My friend Pat likes to say, "God's grace precedes my need."

This experience--when I actually bump into God in a moment of desperation, or stumble into something he has done while I was totally unaware of it--always catches me off guard.  As if I keep forgetting how personally God cares, even about the small things that matter to us.  I get tangled up and worried in what seems a terribly difficult situation, only to discover that the solution has been crafted by God using a series of people and events that only catch up to me at my point of crisis.  That doesn't necessarily mean that relief will then come quickly, in my linear way of thinking.  But suddenly, there is a surprise so precious, so marvelous, so tailor-made to fit the need, that I am stunned, awed once again by the personal love of God. 

Our rescue from the 7 North hospital room by Battle and Carol Brown on March 27, 2004 was that sort of magical moment.

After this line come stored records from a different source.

import Summits.BirchSwinnertonDyer.BirchSwinnertonDyer.Theorems.BiquadraticEisensteinDescentEisensteinHeartFlatCMInertBadKPrimeDeuringOverKPrime
import Literature.NumberTheory.EllipticCurves.RankinSelbergValueHeckeShiftedContinuationProofs
import Literature.NumberTheory.AdelicBaseChange.IdeleNormModule
import HarnessLib

set_option linter.dupNamespace false -- `Summit.BirchSwinnertonDyer.BirchSwinnertonDyer.Theorems.…` (summit = sub)
set_option autoImplicit false

/-!
# Crux `EisensteinHeartFlatCMInertBadKPrime` (stmt-BirchSwinnertonDyer-21341), line `hsieh-lambda`, layer 2 (V2):
# hypothesis (L) of the Katz–Hsieh socket DISCHARGED to Deuring's theorem over `ℚ` + the socket's own (T)

Route `BiquadraticEisensteinDescent` (cell `pub/bsd-wall`, width seat `bsd-wall-cm-bed-w3`). THEOREMS ONLY (no definition,
no named fact, no `sorry`); supports stmt-BirchSwinnertonDyer-21341 as a helper; nothing about the crux's input or any case
of BSD is asserted.

## What is proved

`hLval_of_deuring` — the hypothesis `hLval` of `…KatzHsiehDisplay.exists_span_C_mul_eq` /
`…KatzHsiehSocket.exists_isBaseChangeLine_span_C_mul_eq` IN ITS LITERAL SHAPE, with `c_L = c_L′ = 1`, for the branch character
`λ = (ψ ∘ N_{L/K_CM}) · ν` (`ν(x) = ‖x‖`, i.e. `λ = ψ_L · N_L⁻¹`):

  `∀ χ n, 0 < n → χ unramified → χ.HasInfinityType (n) (−n) →
     ∀ hL : HasEntireContinuation (heckeLFunction (λ · χ∘N_{L/K′})), hL.continuation 0 = 1 · 1ⁿ · rankinSelbergValueHecke f χ 1`

from: the socket's hypothesis (T) (`hT`, Katz type `k = 1` of `λ · χ∘N` — consumed, not proved); a Hecke character `ψ` of the
CM field `K₁` of infinity type `(1, 0)` satisfying Deuring's local clause (iv) at the good primes (the clauses (i), (iv) of the named
fact `Deuring_exists_heckeCharacter_of_maximalCM`, taken as hypotheses on `ψ`); `η = ψ ∘ N` ramified above the bad primes;
`f` the newform of the CM curve `W`; the biquadratic frame `L ⊇ K′, K₁` (`τ ∈ Gal(L/K′)` acting on `K₁` as `c`) with its two
splitting side conditions (`hdeg`, `hramL` of `…DeuringOverKPrime.polynomial_identity`). Assembly of
`hLval_of_hasKatzType_of_heckeLFunction_eq` (Tate continuation + shift, `RankinSelbergValueHeckeShiftedContinuationProofs`),
`hEP_of_polynomial_identities'` (Euler products regrouped along `L/K′`, `RankinSelbergEulerProductHeckeInducedAllPlacesProofs`) and
`…DeuringOverKPrime.polynomial_identity` (Deuring over `K′`).

Also: `norm_compRelNorm_apply` (the exponent of `ψ ∘ N_{L/K₁}` is that of `ψ`, `‖N y‖_{K₁} = ‖y‖_L`) and
`norm_apply_eq_rpow_of_hasInfinityType_one_zero` (type `(1,0)` ⇒ exponent `−1/2`).

References: [SilvermanATAEC1994] Ch. II Thm. 9.2, 10.5 (b), Ex. 2.30–2.32; [Hsieh2014mu] Prop. 4.9 (§4.8); [Castella2018] Thm. 3.1;
[TateThesis1967] Thm. 4.4.1; [WeilBNT1967] Ch. IV §3, Ch. VII §3.
-/

noncomputable section

open scoped NumberField
open NumberField IsDedekindDomain Complex CongruenceSubgroup WeierstrassCurve
open Literature.NumberTheory.GaloisRepresentations Literature.NumberTheory.EllipticCurves
open Literature.NumberTheory.EllipticCurves.ModularForms Literature.NumberTheory.AdelicBaseChange
open Summit.BirchSwinnertonDyer.BirchSwinnertonDyer.Theorems.BiquadraticEisensteinDescentEisensteinHeartFlatCMInertBadKPrimeDeuringOverKPrime

namespace Summit.BirchSwinnertonDyer.BirchSwinnertonDyer.Theorems.BiquadraticEisensteinDescentEisensteinHeartFlatCMInertBadKPrimeKatzHsiehLValue

variable {K₁ K L : Type} [Field K₁] [NumberField K₁] [Field K] [NumberField K] [Field L] [NumberField L]
  [Algebra K₁ L] [IsGalois K₁ L] [Algebra K L] [IsGalois K L]

/-- **The exponent of `ψ ∘ N_{L/K₁}` is that of `ψ`**: `‖ψ(N y)‖ = ‖N y‖_{K₁}^σ = ‖y‖_L^σ` (the module of a norm,
`ideleNorm_automorphic_ideleRelNorm`). [cite: WeilBNT1967, Ch. IV §3, Corollary of Proposition 3] -/
theorem norm_compRelNorm_apply (ψ : HeckeCharacter K₁) {σ : ℝ}
    (hψσ : ∀ x : ideleGroup K₁, ‖((ψ x : ℂˣ) : ℂ)‖ = ideleNorm x ^ σ) (y : ideleGroup L) :
    ‖(((ψ.compRelNorm L) y : ℂˣ) : ℂ)‖ = ideleNorm y ^ σ := by
  rw [HeckeCharacter.compRelNorm_apply, hψσ, ← Literature.NumberTheory.Automorphic.coe_ideleNorm,
    ← Literature.NumberTheory.Automorphic.coe_ideleNorm, ideleNorm_automorphic_ideleRelNorm]

omit [Algebra K₁ L] [IsGalois K₁ L] [NumberField L] [Field L] in
/-- **Infinity type `(1, 0)` ⇒ exponent `−1/2`** (`2σ = −(1 + 0)`; `K₁` totally complex): `‖ψ(x)‖ = ‖x‖^{−1/2}`, i.e.
`|ψ(ϖ)| = N(ϖ)^{1/2}` (weight `2`). [cite: SilvermanATAEC1994, Ch. II Thm. 9.2 (proof, p. 165)] [cite: Weil1956, §1] -/
theorem norm_apply_eq_rpow_of_hasInfinityType_one_zero [IsTotallyComplex K₁] {ψ : HeckeCharacter K₁}
    (h : ψ.HasInfinityType (fun _ ↦ 1) (fun _ ↦ 0)) (x : ideleGroup K₁) :
    ‖((ψ x : ℂˣ) : ℂ)‖ = ideleNorm x ^ (-(1 / 2 : ℝ)) := by
  obtain ⟨σ, hσ⟩ := ψ.exists_norm_apply_eq_ideleNorm_rpow
  have h2 := HeckeCharacter.two_mul_exponent_eq_of_hasInfinityType h hσ (Classical.arbitrary (InfinitePlace K₁))
  have hσ' : σ = -(1 / 2 : ℝ) := by push_cast at h2; linarith
  rw [hσ x, hσ']

/-- **HYPOTHESIS (L) OF THE KATZ–HSIEH SOCKET AT THE FRAME, from Deuring's theorem over `ℚ` and the socket's (T).** See the
module docstring. The conclusion is the binder `hLval` of `…KatzHsiehDisplay.exists_span_C_mul_eq` for
`lam := ψ.compRelNorm L * ν` with `cL = cL' = 1`. Hypotheses: `hSp` (p-adic CM type, as in the socket), `hT` (= the socket's (T)),
`hψ1`/`hψgood` (Deuring (i), (iv) for `ψ`), `hψbad` (`η` ramified above bad primes), `hf`, `hCM`, the biquadratic frame
(`h2K`, `h2L`, `τ`, `hτc`) and its side conditions `hdeg`, `hramL`, and `hν` (`ν = ‖·‖`).
[cite: SilvermanATAEC1994, Ch. II Thm. 10.5 (b) and Ex. 2.30–2.32 (pp. 171–179)] [cite: Hsieh2014mu, Prop. 4.9 (§4.8)]
[cite: TateThesis1967, Thm. 4.4.1] -/
theorem hLval_of_deuring [IsTotallyComplex L] [IsCMField L] [IsTotallyComplex K] [IsTotallyComplex K₁] [IsGalois ℚ K₁]
    {p : ℕ} [Fact p.Prime] {ι : PadicAlgCl p ≃+* ℂ} {Sp : Finset (HeightOneSpectrum (𝓞 L))} (hSp : KatzCM.IsPAdicCMType p Sp)
    (W : WeierstrassCurve ℚ) [W.IsElliptic] [W.IsGloballyMinimal] [NeZero (W.conductorNorm ℤ)] (hCM : W.HasCM)
    (c : K₁ ≃ₐ[ℚ] K₁) {ψ : HeckeCharacter K₁} (hψ1 : ψ.HasInfinityType (fun _ ↦ 1) (fun _ ↦ 0))
    (hψgood : ∀ (ℓ : ℕ) [Fact ℓ.Prime], W.HasGoodReductionAtPrime ℓ →
      ∀ 𝔮 : HeightOneSpectrum (𝓞 K₁), (ℓ : 𝓞 K₁) ∈ 𝔮.asIdeal →
        ψ.IsUnramifiedAt 𝔮 ∧
        (c • 𝔮 ≠ 𝔮 →
          ψ.valueAtUniformizer 𝔮 + ψ.valueAtUniformizer (c • 𝔮) = (W.frobeniusTrace ℓ : ℂ) ∧
          ψ.valueAtUniformizer 𝔮 * ψ.valueAtUniformizer (c • 𝔮) = (ℓ : ℂ)) ∧
        (c • 𝔮 = 𝔮 → W.frobeniusTrace ℓ = 0 ∧ ψ.valueAtUniformizer 𝔮 = -(ℓ : ℂ)))
    (hψbad : ∀ (ℓ : ℕ) [Fact ℓ.Prime], ¬ W.HasGoodReductionAtPrime ℓ →
      ∀ w : HeightOneSpectrum (𝓞 L), (ℓ : 𝓞 L) ∈ w.asIdeal → ¬ (ψ.compRelNorm L).IsUnramifiedAt w)
    {f : CuspForm (Gamma0 (W.conductorNorm ℤ)) 2} (hf : IsNewformOf W f)
    (h2K : Module.finrank ℚ K = 2) (h2L : Module.finrank K L = 2) {τ : L ≃ₐ[K] L} (hτ : τ ≠ 1)
    (hτc : (τ.restrictScalars ℚ).restrictNormal K₁ = c)
    (hdeg : ∀ (w : HeightOneSpectrum (𝓞 L)) (v : HeightOneSpectrum (𝓞 K)), w.under (𝓞 K) = v →
      w.asIdeal.inertiaDeg (𝓞 K) = 2 → Ideal.absNorm v.asIdeal = (Ideal.absNorm v.asIdeal).minFac)
    (hramL : ∀ (ℓ : ℕ) [Fact ℓ.Prime] (w : HeightOneSpectrum (𝓞 L)) (v : HeightOneSpectrum (𝓞 K)), w.under (𝓞 K) = v →
      (ℓ : 𝓞 K) ∈ v.asIdeal → w.asIdeal.ramificationIdx (𝓞 K) = 2 → ¬ W.HasGoodReductionAtPrime ℓ)
    {ν : HeckeCharacter L} (hν : ∀ x : ideleGroup L, ((ν x : ℂˣ) : ℂ) = ((ideleNorm x : ℝ) : ℂ) ^ (1 : ℂ))
    {κ_ : ℕ → InfinitePlace L → ℕ}
    (hT : ∀ (χ : HeckeCharacter K) (n : ℕ), 0 < n → (∀ v : HeightOneSpectrum (𝓞 K), χ.IsUnramifiedAt v) →
      χ.HasInfinityType (fun _ ↦ (n : ℤ)) (fun _ ↦ -(n : ℤ)) →
      KatzCM.HasKatzType ι Sp (ψ.compRelNorm L * ν * χ.compRelNorm L) 1 (κ_ n)) :
    ∀ (χ : HeckeCharacter K) (n : ℕ), 0 < n → (∀ v : HeightOneSpectrum (𝓞 K), χ.IsUnramifiedAt v) →
      χ.HasInfinityType (fun _ ↦ (n : ℤ)) (fun _ ↦ -(n : ℤ)) →
      ∀ hL : LFunction.HasEntireContinuation (heckeLFunction (ψ.compRelNorm L * ν * χ.compRelNorm L)),
        hL.continuation 0 = 1 * 1 ^ n * rankinSelbergValueHecke f χ 1 :=
  hLval_of_hasKatzType_of_heckeLFunction_eq hSp hT
    (hEP_of_polynomial_identities' (norm_compRelNorm_apply ψ (norm_apply_eq_rpow_of_hasInfinityType_one_zero hψ1)) hν f
      (polynomial_identity W hCM c (norm_apply_eq_rpow_of_hasInfinityType_one_zero hψ1) hψgood hψbad hf h2K h2L hτ hτc
        hdeg hramL))

end Summit.BirchSwinnertonDyer.BirchSwinnertonDyer.Theorems.BiquadraticEisensteinDescentEisensteinHeartFlatCMInertBadKPrimeKatzHsiehLValue

end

Through the friend of a friend of my sister, Carol and I had previously exchanged one set of e-mails.  I (mis)understood from Carol that they were not in a position to offer more than a couple of days of housing at a time and that, only upon prior arrangement (it was impossible to predict when a transplant call would come).  I sent off a "thanks anyway," and sat at the computer with my finger poised over the delete button.  (I am a compulsive deleter.) 

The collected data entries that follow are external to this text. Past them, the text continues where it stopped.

/-- **Tied part**: the antithetic sum over the colourings in which the two pairs at `x` have the same colour is nonnegative
(Harris on the lattice family `{g ≡ f}` transported by `swap`; no constraint needed). [this work] -/
theorem tied_sum_nonneg {F G : Set V → ℝ} (hF : Monotone F) (hG : Monotone G) :
    0 ≤ ∑ ω ∈ Finset.univ.filter (fun ω : Set (Sym2 V) => (s(x, y) ∈ ω ↔ s(x, z) ∈ ω)),
      (F (openCluster (ω ∩ E) s) - F (openCluster (ωᶜ ∩ E) s)) *
        (G (openCluster (ω ∩ E) s) - G (openCluster (ωᶜ ∩ E) s)) := by
  have hge := Contract.g_ne_e (y := y) (z := z) hxy hxz
  have hgf := Contract.g_ne_f (y := y) (z := z) hxy hxz
  have hef := Contract.e_ne_f (x := x) hyz
  set E'' := insert s(y, z) (E \ {s(x, y), s(x, z)}) with hE''
  let XV : Set (Sym2 V) → Set V := fun ω' => openCluster (ω' ∩ E'') s ∪
    {v | v = x ∧ s(y, z) ∈ ω' ∧ (y ∈ openCluster (ω' ∩ E'') s ∨ z ∈ openCluster (ω' ∩ E'') s)}
  have hXV : Monotone XV := by
    intro a b hab v hv
    have hc : openCluster (a ∩ E'') s ⊆ openCluster (b ∩ E'') s := by
      intro u hu
      refine hu.mono fun p q hpq => ?_
      rw [openGraph_adj] at hpq ⊢
      exact ⟨⟨hab hpq.1.1, hpq.1.2⟩, hpq.2⟩
    rcases hv with hv | ⟨hvx, hgm, hyz'⟩
    · exact Or.inl (hc hv)
    · refine Or.inr ⟨hvx, hab hgm, ?_⟩
      rcases hyz' with h | h
      · exact Or.inl (hc h)
      · exact Or.inr (hc h)
  let Ψ : Set (Sym2 V) → ℝ := fun ω => (F (openCluster (ω ∩ E) s) - F (openCluster (ωᶜ ∩ E) s)) *
    (G (openCluster (ω ∩ E) s) - G (openCluster (ωᶜ ∩ E) s))
  let 𝒜 : Finset (Set (Sym2 V)) := Finset.univ.filter fun ω' => (s(y, z) ∈ ω' ↔ s(x, z) ∈ ω')
  show 0 ≤ ∑ ω ∈ Finset.univ.filter (fun ω : Set (Sym2 V) => (s(x, y) ∈ ω ↔ s(x, z) ∈ ω)), Ψ ω
  -- reindex by `swap` (exchange the coordinates `g` and `e`)
  have hre : ∑ ω' ∈ 𝒜, Ψ (Contract.swap s(x, y) s(y, z) ω') =
      ∑ ω ∈ Finset.univ.filter (fun ω : Set (Sym2 V) => (s(x, y) ∈ ω ↔ s(x, z) ∈ ω)), Ψ ω := by
    refine Finset.sum_nbij' (Contract.swap s(x, y) s(y, z)) (Contract.swap s(x, y) s(y, z)) ?_ ?_ ?_ ?_ ?_
    · intro ω' hω'
      have hT := (Finset.mem_filter.1 hω').2
      refine Finset.mem_filter.2 ⟨Finset.mem_univ _, ?_⟩
      rw [Contract.mem_swap_e hge, Contract.mem_swap_other ω' hgf.symm hef.symm]; exact hT
    · intro ω hω
      have hT := (Finset.mem_filter.1 hω).2
      refine Finset.mem_filter.2 ⟨Finset.mem_univ _, ?_⟩
      rw [Contract.mem_swap_g hge, Contract.mem_swap_other ω hgf.symm hef.symm]; exact hT
    · intro ω' _; exact Contract.swap_swap hge ω'
    · intro ω _; exact Contract.swap_swap hge ω
    · intro ω' _; rfl
  rw [← hre]
  -- clusters of a tied colouring are the expanded contracted clusters
  have hΨ : ∀ ω' ∈ 𝒜, Ψ (Contract.swap s(x, y) s(y, z) ω') = (F (XV ω') - F (XV ω'ᶜ)) * (G (XV ω') - G (XV ω'ᶜ)) := by
    intro ω' hω'
    have hT : (s(y, z) ∈ ω' ↔ s(x, z) ∈ ω') := (Finset.mem_filter.1 hω').2
    have hTc : (s(y, z) ∈ ω'ᶜ ↔ s(x, z) ∈ ω'ᶜ) := by rw [Set.mem_compl_iff, Set.mem_compl_iff]; exact not_congr hT
    have h1 : openCluster (Contract.swap s(x, y) s(y, z) ω' ∩ E) s = XV ω' := red_tied hxs hxy hxz hyz he hf hdeg hg ω' hT
    have h2 : openCluster ((Contract.swap s(x, y) s(y, z) ω')ᶜ ∩ E) s = XV ω'ᶜ := by
      rw [Contract.swap_compl hge]; exact red_tied hxs hxy hxz hyz he hf hdeg hg ω'ᶜ hTc
    show (F (openCluster (Contract.swap s(x, y) s(y, z) ω' ∩ E) s) - F (openCluster ((Contract.swap s(x, y) s(y, z) ω')ᶜ ∩ E) s)) *
      (G (openCluster (Contract.swap s(x, y) s(y, z) ω' ∩ E) s) - G (openCluster ((Contract.swap s(x, y) s(y, z) ω')ᶜ ∩ E) s)) = _
    rw [h1, h2]
  rw [Finset.sum_congr rfl hΨ]
  -- the piece lemma on the lattice family `{g ≡ f}`
  have hinf : ∀ a ∈ 𝒜, ∀ b ∈ 𝒜, a ⊓ b ∈ 𝒜 := by
    intro a ha b hb
    have ha' := (Finset.mem_filter.1 ha).2; have hb' := (Finset.mem_filter.1 hb).2
    refine Finset.mem_filter.2 ⟨Finset.mem_univ _, ?_⟩
    show s(y, z) ∈ a ∩ b ↔ s(x, z) ∈ a ∩ b
    rw [Set.mem_inter_iff, Set.mem_inter_iff, ha', hb']
  have hsup : ∀ a ∈ 𝒜, ∀ b ∈ 𝒜, a ⊔ b ∈ 𝒜 := by
    intro a ha b hb
    have ha' := (Finset.mem_filter.1 ha).2; have hb' := (Finset.mem_filter.1 hb).2
    refine Finset.mem_filter.2 ⟨Finset.mem_univ _, ?_⟩
    show s(y, z) ∈ a ∪ b ↔ s(x, z) ∈ a ∪ b
    rw [Set.mem_union, Set.mem_union, ha', hb']
  have hcompl : ∀ a ∈ 𝒜, aᶜ ∈ 𝒜 := by
    intro a ha
    have ha' := (Finset.mem_filter.1 ha).2
    refine Finset.mem_filter.2 ⟨Finset.mem_univ _, ?_⟩
    rw [Set.mem_compl_iff, Set.mem_compl_iff]; exact not_congr ha'
  have hbot : (⊥ : Set (Sym2 V)) ∈ 𝒜 := Finset.mem_filter.2 ⟨Finset.mem_univ _, by simp⟩
  have hΦ : ∀ a ∈ 𝒜, ∀ b ∈ 𝒜, a ≤ b → XV bᶜ ≤ XV aᶜ := fun a _ b _ hab => hXV (compl_le_compl hab)
  have h := piece_latticeFamily 𝒜 hinf hsup hcompl hbot (fun A => XV Aᶜ) hΦ hF hG
  refine h.trans_eq (Finset.sum_congr rfl fun a _ => ?_)
  simp only [compl_compl]
  ring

No.  These were friends of a friend of my sister--maybe we could meet them sometime?  So I dropped Carol’s e-mail into my "Pittsburgh" mailbox.  And forgot about it.  I continued to pray that God would provide housing for Karis and me in Pittsburgh, so that we wouldn't have to stay long term at Ronald McDonald House (the six months of recuperation we had been instructed to plan for after transplant).

 
(Carol) February 5, 2004:  “Battle—I bounced you a lengthy e-mail from Tina Lockett early this morning about a family awaiting a rare transplant.  Please let’s talk after you read it.  Love you . . . bye.”

Work was nuts so my telephone voicemail to hubby had to be brief.  Tina’s note was a collection of back-and-forth e-mails about a young Notre Dame coed who soon would need a transplant.  She and her family would need a place to stay in Pittsburgh.

For months, I had been praying about this nearly 100 year old Victorian we call home.  Battle and I had known it was a God-sent gift when we married ten years ago.  But with the boys grown and living on their own it seemed too much space for just the two of us.  Maybe it was time to sell and downsize.  

The situation with Mom had been deeply troubling as well.   Following her stroke ten months earlier, my father had decided the facility where she had been receiving rehab would now become her permanent home.  It was located just ten blocks from our home, so I visited pretty regularly.   It soon became clear that under-staffing and too much personnel turnover resulted in some scary gaps in her care.  Some well-intentioned sibs encouraged me to be less present with her.   The only way for me to stay away was to MOVE away.    I kept asking God for a sign.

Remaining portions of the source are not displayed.